Available data:
import Literature.Probability.LatticeModels.DecoratedCurrentObservable
import Mathlib.Algebra.Polynomial.Eval.Defs
import HarnessLib

/-!
# The local identity matrix of the `SU(2)`-decorated current observable

Topic `Literature/Probability/LatticeModels`, namespace `Literature.Probability.LatticeModels`
(auxiliary objects in the sub-namespace `….LocalIdentity`). Definition request
`defn-LocalIdentityMatrix` of route `DiracCensus` (summit CriticalPhenomena, sub-problem
Ising3DConformalLimit, card `dirac-census-algebraic-betac`; items `SpinorIdentityExists`,
`NoShortRangeSpinorIdentity`), built on `DecoratedCurrentObservable.lean` (request D1 of the same
route: currents, the canonical backbone `Current.backbone`, the splitting rule `latticeRank`, the
spin-½ holonomy `holonomy` of a lattice word).

## The object

Fix a finite region `R ⊂ ℤ³` (the stencil, placed at the origin; by translation invariance of
`latticeRank` the matrix at `z + R` is the same; probes range over all of `R`, and a stencil
strictly inside a larger region is the corresponding column-submatrix) and a depth `k`. A *decoration* of depth `k` of a
backbone word (its list of steps) is the pair (arrival direction = last step, spin-½ holonomy of
the last `k` steps) (`decoration`); the *alphabet* `𝒜_k = decorationAlphabet k` is the finite set
of decorations of reversal-free words in the six lattice directions. The decorated observable of
D1 splits accordingly, `F_t(a; z) = ∑_{α} F^α_t(a; z)` with
`F^α = Z⁻¹ ∑_{∂n = {a} ∆ {z}, dec_k(γ(n)) = α} t^{|n|} Hol(γ(n))` (`decoratedClassSum`).

A candidate identity of the route is `∑_{(u,α) ∈ R × 𝒜_k} F^α_t(a; z + u) c_{u,α} = 0` with spinor
coefficients `c_{u,α} ∈ ℂ²` acting on the right (the holonomy is the ordered product of turn
factors from the source to the probe, so the factor produced near the probe is the right-most
one). Its *local certificate* is organised, as in Ikhlef–Cardy 2009, §3 ("consider the
contributions … where the first time the oriented curve enters the chosen plaquette is through a
particular edge …; we imagine [the external data] to be fixed, summing over all internal
configurations consistent with them; this yields the linear system"), by **boundary patterns**:

* a *row* `π = (P, e, ι)` (`LocalIdentity.Row R k`) records the set `P` of boundary bonds of `R`
  (bonds `{v, w}`, `v ∈ R ∌ w`, written as arrows `(v, w)`) carrying an odd current, the arrow
  `e ∈ P` through which the backbone first enters `R`, and the word `ι` of the `k - 1` lattice
  steps of the backbone preceding the entry step (enough to evaluate every decoration of depth `k`
  at a probe inside; reversal-free together with the entry step);
* a *column* is `((u, α), j)`: probe `u ∈ R`, decoration `α ∈ 𝒜_k`, spinor index `j : Fin 2`;
  rows likewise carry a spinor index `i : Fin 2`, so that the `2 × 2` blocks are flattened into a
  matrix over the scalars;
* the entry at `((π, i), ((u, α), j))` is the **local partition polynomial**
  `∑_{η} X^{|η|} · Hol(ι · γ_loc)_{ij}` over the sets `η` of bonds inside `R` carrying an odd
  current (`{0,1}`-configurations; see *Weights* below) that are *compatible* with `(π, u)` —
  every vertex of `R` has even `(η ∪ P)`-degree except `u`, which is odd, and the canonical
  exploration of D1, run on the local graph `R ∪ {boundary stubs}` from the entry stub of `e`
  towards `u` with the same splitting rule `latticeRank`, ends at `u` — and whose local backbone
  word `ι · γ_loc` (incoming letters, entry step, inside steps) has decoration `α`
  (`localIdentityMatrix`, entries in `ℂ[X]`; the coefficients are products of entries of turn
  factors `(1/√2)(1 - i (u × v)·σ)`, i.e. lie in `ℤ[1/√2, i]`).

`M(t) = localIdentityMatrix R k` evaluated at `X = t` (`localIdentityMatrix_map_eval`); a vector
`c : (R × 𝒜_k) × Fin 2 → ℂ` is the family of spinors `c_{u,α} = (c ((u,α),0), c ((u,α),1))`, and
`(M(t) c)_{(π,i)} = ∑_{(u,α)} (Block_{π,(u,α)}(t) c_{u,α})_i`.

## Bookkeeping lemmas

`localIdentityMatrix_apply`, `localIdentityMatrix_map_eval` (the matrix at `X = t`);
`LocalIdentity.odd_bond_current_inl_inl` / `…_inl_inr` / `…_inr` (the local current read on
inside and stub bonds), `LocalIdentity.inr_mem_sources_current_iff` (a stub is a source iff its
arrow is odd), `LocalIdentity.exists_word_eq_append_cons` (a compatible local word is the incoming
word, the entry step, then inside steps), `LocalIdentity.compatible_iff_of_odd_eq_singleton`
(principal rows `P = {e}`: compatibility is the degree condition, by Aizenman's parity observation
`Current.backboneEnd_eq_of_sources_eq`), `unitVec_one_mem_decorationAlphabet` /
`decorationAlphabet_nonempty` / `nonempty_col` (the straight decorations `(±eᵢ, 1)` lie in every
`𝒜_k`).

## Design choices

* **Local graph.** `LocalIdentity.graph R` has vertices `R ⊕ arrows R`: the sites of `R` with
  their `ℤ³` adjacency, and one pendant *stub* per boundary arrow `(v, w)`, attached to `v` and
  positioned at `w` (`LocalIdentity.pos`), so that `latticeRank pos` is the splitting rule of D1
  read inside `R`. A local run that steps onto a stub other than the entry has *left the region*:
  it halts there (the stub has no further bond), the configuration is not compatible, and it
  contributes to no entry.
* **What a row fixes, and what it does not.** A row fixes first-entry data only. For an outside
  configuration whose backbone enters `R` once, the inside sum it multiplies (on the right of the
  invertible holonomy accumulated before entry, and of `t^{|n_out|}`) is exactly the row of
  blocks, so `M(t) c = 0` makes all such grouped contributions vanish; when `P = {e}` no exit is
  possible and compatibility is just the degree condition
  (`LocalIdentity.compatible_iff_of_odd_eq_singleton`). Configurations whose backbone leaves
  `R` through another odd boundary bond and re-enters later are dropped by every row (their
  inside trajectory and weight depend on how the outside routes the excursion — in the planar
  loop model this is the "external connectivity" of Ikhlef–Cardy, a finite non-crossing matching
  with quantised winding; for a trail in `ℤ³` it would be a response tree carrying `2O`-valued
  holonomies). The equivalence "identity on every graph locally isomorphic to `ℤ³` around `z + R`
  iff `M(t) c(t) = 0`" stated in the request is the route's claim (items `SpinorIdentityExists`,
  `NoShortRangeSpinorIdentity`), not a theorem of this file.
* **Weights.** Entries are polynomials: the inside configuration is summed over parity patterns
  `η ⊆ E(R)` with weight `X^{|η|}`. Summing instead over all `ℕ`-valued inside currents with
  weight `t^{|n_in|}` (as in D1) multiplies every entry by the same factor `(1 - t²)^{-|E(R)|}`,
  since compatibility, the local backbone and its holonomy only depend on parities; the kernel is
  unchanged.
* **Incoming word.** `ι` has exactly `k - 1` letters (`Fin (k - 1)`, so none for `k ≤ 1`): a
  decoration of depth `k` at a probe reads at most `k - 1` steps before the entry step. A shorter
  true history (source adjacent to the region) is represented by padding on the left with copies
  of the first letter, which changes no decoration (`spinTurn_self`). The holonomy recorded in an
  entry is that of the whole word `ι · γ_loc`; replacing it by the holonomy from the entry step on
  multiplies the row on the left by the invertible `Hol(ι) h(ι_last, entry)`, same kernel.
* **Alphabet.** `𝒜_k` is the image of `decoration k` on reversal-free words of length
  `max k 1` in the six unit directions; every reversal-free non-empty word of any length has its
  decoration in `𝒜_k` (pad or truncate on the left). For `k ≤ 1` it is the set of the six
  arrival directions with trivial holonomy class. Decorations are compared as elements of
  `ℤ³ × M₂(ℂ)` (classical decidability).
* **Junk values.** `decoration k []` is `(0, 1)`; a probe `u` that no compatible configuration
  reaches gives a zero column; `R = ∅` gives empty index types.

## What is not here

No statement relating `ker M(t)` to identities of `decoratedCurrentObservable` (soundness for
single-passage configurations, completeness, realisability of rows), no symbol / ellipticity
notions (the route's `DichotomyLemma` is stated over explicit trigonometric polynomials), no
planar `U(1)` control (Smirnov's s-holomorphicity coefficients in the kernel of the `ℤ²`
analogue; Ikhlef–Cardy's `5 × 5` determinant), no evaluation of any entry. This is a posited
object of a route (a certificate-search matrix), recorded with bookkeeping lemmas only.

## References

* Y. Ikhlef, J. Cardy, *Discretely holomorphic parafermions and integrable loop models*,
  J. Phys. A 42 (2009) 102001, §3 (local linear system from fixed external connectivities; the
  `5 × 5` determinant) [IkhlefCardy2009].
* M. A. Rajabpour, J. Cardy, *Discretely holomorphic parafermions in lattice `Z_N` models*,
  J. Phys. A 40 (2007) 14703 [RajabpourCardy2007].
* M. Aizenman, Comm. Math. Phys. 86 (1982), §9 (the backbone exploration) [AizenmanCMP1982].
-/

noncomputable section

Aim of the exercise: Apply a filter to the listing above so that only lines with "graph" are kept, and copy those lines.

Answer to the problem:
  exploration of D1, run on the local graph `R ∪ {boundary stubs}` from the entry stub of `e`
* **Local graph.** `LocalIdentity.graph R` has vertices `R ⊕ arrows R`: the sites of `R` with
  holonomies). The equivalence "identity on every graph locally isomorphic to `ℤ³` around `z + R`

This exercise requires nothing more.